This code suffers from the following drawbacks:

• Integration failures are not handled
• Useless copies from FEniCS to MGIS and back:

Application to finite strain behaviours

Finite strain behaviours generated by MFront can also be used quite easily.

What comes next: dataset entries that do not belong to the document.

/-! ## §1 (1.10), derivative clause, for `Ω = ηℤ^{d+1}`: `∂^η_μ G_k(0)` -/

/-- **(1.10), DERIVATIVE CLAUSE, FOR `Ω = ηℤ^{d+1}`, `A = 0` — THE UNIFORM WEIGHTED ROW BOUND FOR `∂^η_μG_k(0)`, finite
partial sums.**  There are `δ₀, c₀ > 0` (depending on `d`, `L = ℓ + 1` and the window only) such that for every `k ≥ 1`,
`a ∈ [a₋,a₊]`, `m² ∈ [0,m²₊]`, every axis `μ`, row `x` and finite `F ⊂ ℤ^{d+1}`:
`Σ_{z∈F} |n·(G_k(0)(x+e_μ,z) − G_k(0)(x,z))|·e^{δ₀|x−z|_∞/n} ≤ c₀` (`n = L^k`; `∂^η_μ = n·(shift − 1)` in fine units) — the
box theorem `B4Thm110ZeroBoxDeriv.Gfine_rowwD_bound` on the centred cubes `C_t`, in the limit `t → ∞`
(`B3GkZeroLattice.tendsto_gcube`). [cite: Balaban1983RegularityDecay, Theorem (Prop. 2.1 of [1]) (1.10) p.573, derivative clause; dictionary (Ω = ηℤ^{d+1}, A = 0)] -/
theorem GkLat_weightedRowD_le (d ℓ : ℕ) (hℓ : 1 ≤ ℓ) (amin aplus m2plus : ℝ) (ha : 0 < amin) :
    ∃ δ₀ c₀ : ℝ, 0 < δ₀ ∧ 0 < c₀ ∧ ∀ (k : ℕ), 1 ≤ k → ∀ (a m2 : ℝ), amin ≤ a → a ≤ aplus → 0 ≤ m2 → m2 ≤ m2plus →
      ∀ (μ : Fin (d + 1)) (x : Fin (d + 1) → ℤ) (F : Finset (Fin (d + 1) → ℤ)),
        ∑ z ∈ F, |(((ℓ + 1) ^ k : ℕ) : ℝ) * (GkLat ℓ k a m2 (x + Pi.single μ 1) z - GkLat ℓ k a m2 x z)|
            * Real.exp (δ₀ * supNorm (x - z) / (((ℓ + 1) ^ k : ℕ) : ℝ)) ≤ c₀ := by
  obtain ⟨δ₀, c₀, hδ₀, hc₀, h⟩ := Gfine_rowwD_bound d ℓ hℓ amin aplus m2plus ha
  refine ⟨δ₀, c₀, hδ₀, hc₀, ?_⟩
  intro k hk a m2 h1 h2 h3 h4 μ x F
  have hn := one_le_n ℓ k
  have ha' : 0 < a := ha.trans_le h1
  set xe : Fin (d + 1) → ℤ := x + Pi.single μ 1 with hxe
  obtain ⟨R, hR⟩ := exists_labRad_finset ((ℓ + 1) ^ k) (insert x (insert xe F))
  have hxR : LabRad ((ℓ + 1) ^ k) R x := hR x (Finset.mem_insert_self _ _)
  have hxeR : LabRad ((ℓ + 1) ^ k) R xe := hR xe (Finset.mem_insert_of_mem (Finset.mem_insert_self _ _))
  have hFR : ∀ z ∈ F, LabRad ((ℓ + 1) ^ k) R z :=
    fun z hz => hR z (Finset.mem_insert_of_mem (Finset.mem_insert_of_mem hz))
  have hB : ∀ t, R ≤ t → ∑ z ∈ F, |(((ℓ + 1) ^ k : ℕ) : ℝ) * (gcube ℓ k t a m2 xe z - gcube ℓ k t a m2 x z)|
      * Real.exp (δ₀ * supNorm (x - z) / (((ℓ + 1) ^ k : ℕ) : ℝ)) ≤ c₀ := by
    intro t ht
    have hxm := ctr_mem (d := d) hn ht hxR
    have hxem := ctr_mem (d := d) hn ht hxeR
    have hFm : ∀ z ∈ F, ctr ((ℓ + 1) ^ k) t z ∈ boxDom (Nf ℓ k (cubeM (d := d) t)) :=
      fun z hz => ctr_mem (d := d) hn ht (hFR z hz)
    set G := Gfine ℓ k (cubeM (d := d) t) k a m2 with hG
    set g : ↥(boxDom (Nf ℓ k (cubeM (d := d) t))) → ℝ := fun y =>
      |(((ℓ + 1) ^ k : ℕ) : ℝ) * (G ⟨_, hxem⟩ y - G ⟨_, hxm⟩ y)|
        * Real.exp (δ₀ * supNorm (ctr ((ℓ + 1) ^ k) t x - y.1) / (((ℓ + 1) ^ k : ℕ) : ℝ)) with hg
    have hstep : (⟨ctr ((ℓ + 1) ^ k) t xe, hxem⟩ : ↥(boxDom (Nf ℓ k (cubeM (d := d) t)))).1
        = (⟨ctr ((ℓ + 1) ^ k) t x, hxm⟩ : ↥(boxDom (Nf ℓ k (cubeM (d := d) t)))).1 + Pi.single μ 1 := by
      simp only [hxe, ctr_add_single]
    have hroww : ∑ y, g y ≤ c₀ := by
      have := h k hk k hk le_rfl a m2 h1 h2 h3 h4 (cubeM t) (cubeM_pos t) μ ⟨_, hxm⟩ ⟨_, hxem⟩ hstep
      simpa only [wsum, hg] using this
    set ι : ↥F → ↥(boxDom (Nf ℓ k (cubeM (d := d) t))) := fun y => ⟨ctr ((ℓ + 1) ^ k) t y.1, hFm y.1 y.2⟩ with hι
    have hinj : Function.Injective ι := fun y₁ y₂ hy =>
      Subtype.ext (ctr_injective _ _ (congrArg Subtype.val hy))
    have hsum : ∑ z ∈ F, |(((ℓ + 1) ^ k : ℕ) : ℝ) * (gcube ℓ k t a m2 xe z - gcube ℓ k t a m2 x z)|
        * Real.exp (δ₀ * supNorm (x - z) / (((ℓ + 1) ^ k : ℕ) : ℝ)) = ∑ y ∈ F.attach, g (ι y) := by
      rw [← Finset.sum_attach]
      refine Finset.sum_congr rfl fun y _ => ?_
      simp only [hg, hι, gcube_eq hxem (hFm y.1 y.2), gcube_eq hxm (hFm y.1 y.2), ctr_sub_ctr, hG]
    rw [hsum]
    exact (sum_attach_le_univ_sum F ι hinj g fun y => mul_nonneg (abs_nonneg _) (Real.exp_pos _).le).trans hroww
  have hlim : Tendsto (fun t => ∑ z ∈ F, |(((ℓ + 1) ^ k : ℕ) : ℝ) * (gcube ℓ k t a m2 xe z - gcube ℓ k t a m2 x z)|
      * Real.exp (δ₀ * supNorm (x - z) / (((ℓ + 1) ^ k : ℕ) : ℝ))) atTop
      (𝓝 (∑ z ∈ F, |(((ℓ + 1) ^ k : ℕ) : ℝ) * (GkLat ℓ k a m2 xe z - GkLat ℓ k a m2 x z)|
        * Real.exp (δ₀ * supNorm (x - z) / (((ℓ + 1) ^ k : ℕ) : ℝ)))) :=
    tendsto_finsetSum F fun z _ =>
      ((((tendsto_gcube hℓ hk ha' h3 xe z).sub (tendsto_gcube hℓ hk ha' h3 x z)).const_mul _).abs).mul_const _
  exact le_of_tendsto hlim (eventually_atTop.2 ⟨R, hB⟩)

The mechanical equilibrium is written in weak-form on the initial configuration using the first Piola-Kirchhoff stress in the axisymmetric case:

res = -inner(grad_MFront(u_), pk1)*x[0]*dxm

The stiffness matrix naturally introduces the derivative of the first Piola-Kirchhoff stress with respect to the deformation gradient, denoted Ct:

a_Newton = inner(grad_MFront(v), dot(Ct, grad_MFront(u_)))*x[0]*dxm

To tell MFront that we want to use the first Piola-Kirchhoff stress and compute its derivative, one have to modify the call to the load function, as follows:

# Loading the behaviour
h = mgis_bv.Hypothesis.Axisymmetrical
bopts = mgis_bv.FiniteStrainBehaviourOptions()
bopts.stress_measure = mgis_bv.FiniteStrainBehaviourOptionsStressMeasure.PK1
bopts.tangent_operator = mgis_bv.FiniteStrainBehaviourOptionsTangentOperator.DPK1_DF
b = mgis_bv.load(bopts,'src/libBehaviour.so','LogarithmicStrainPlasticity',h)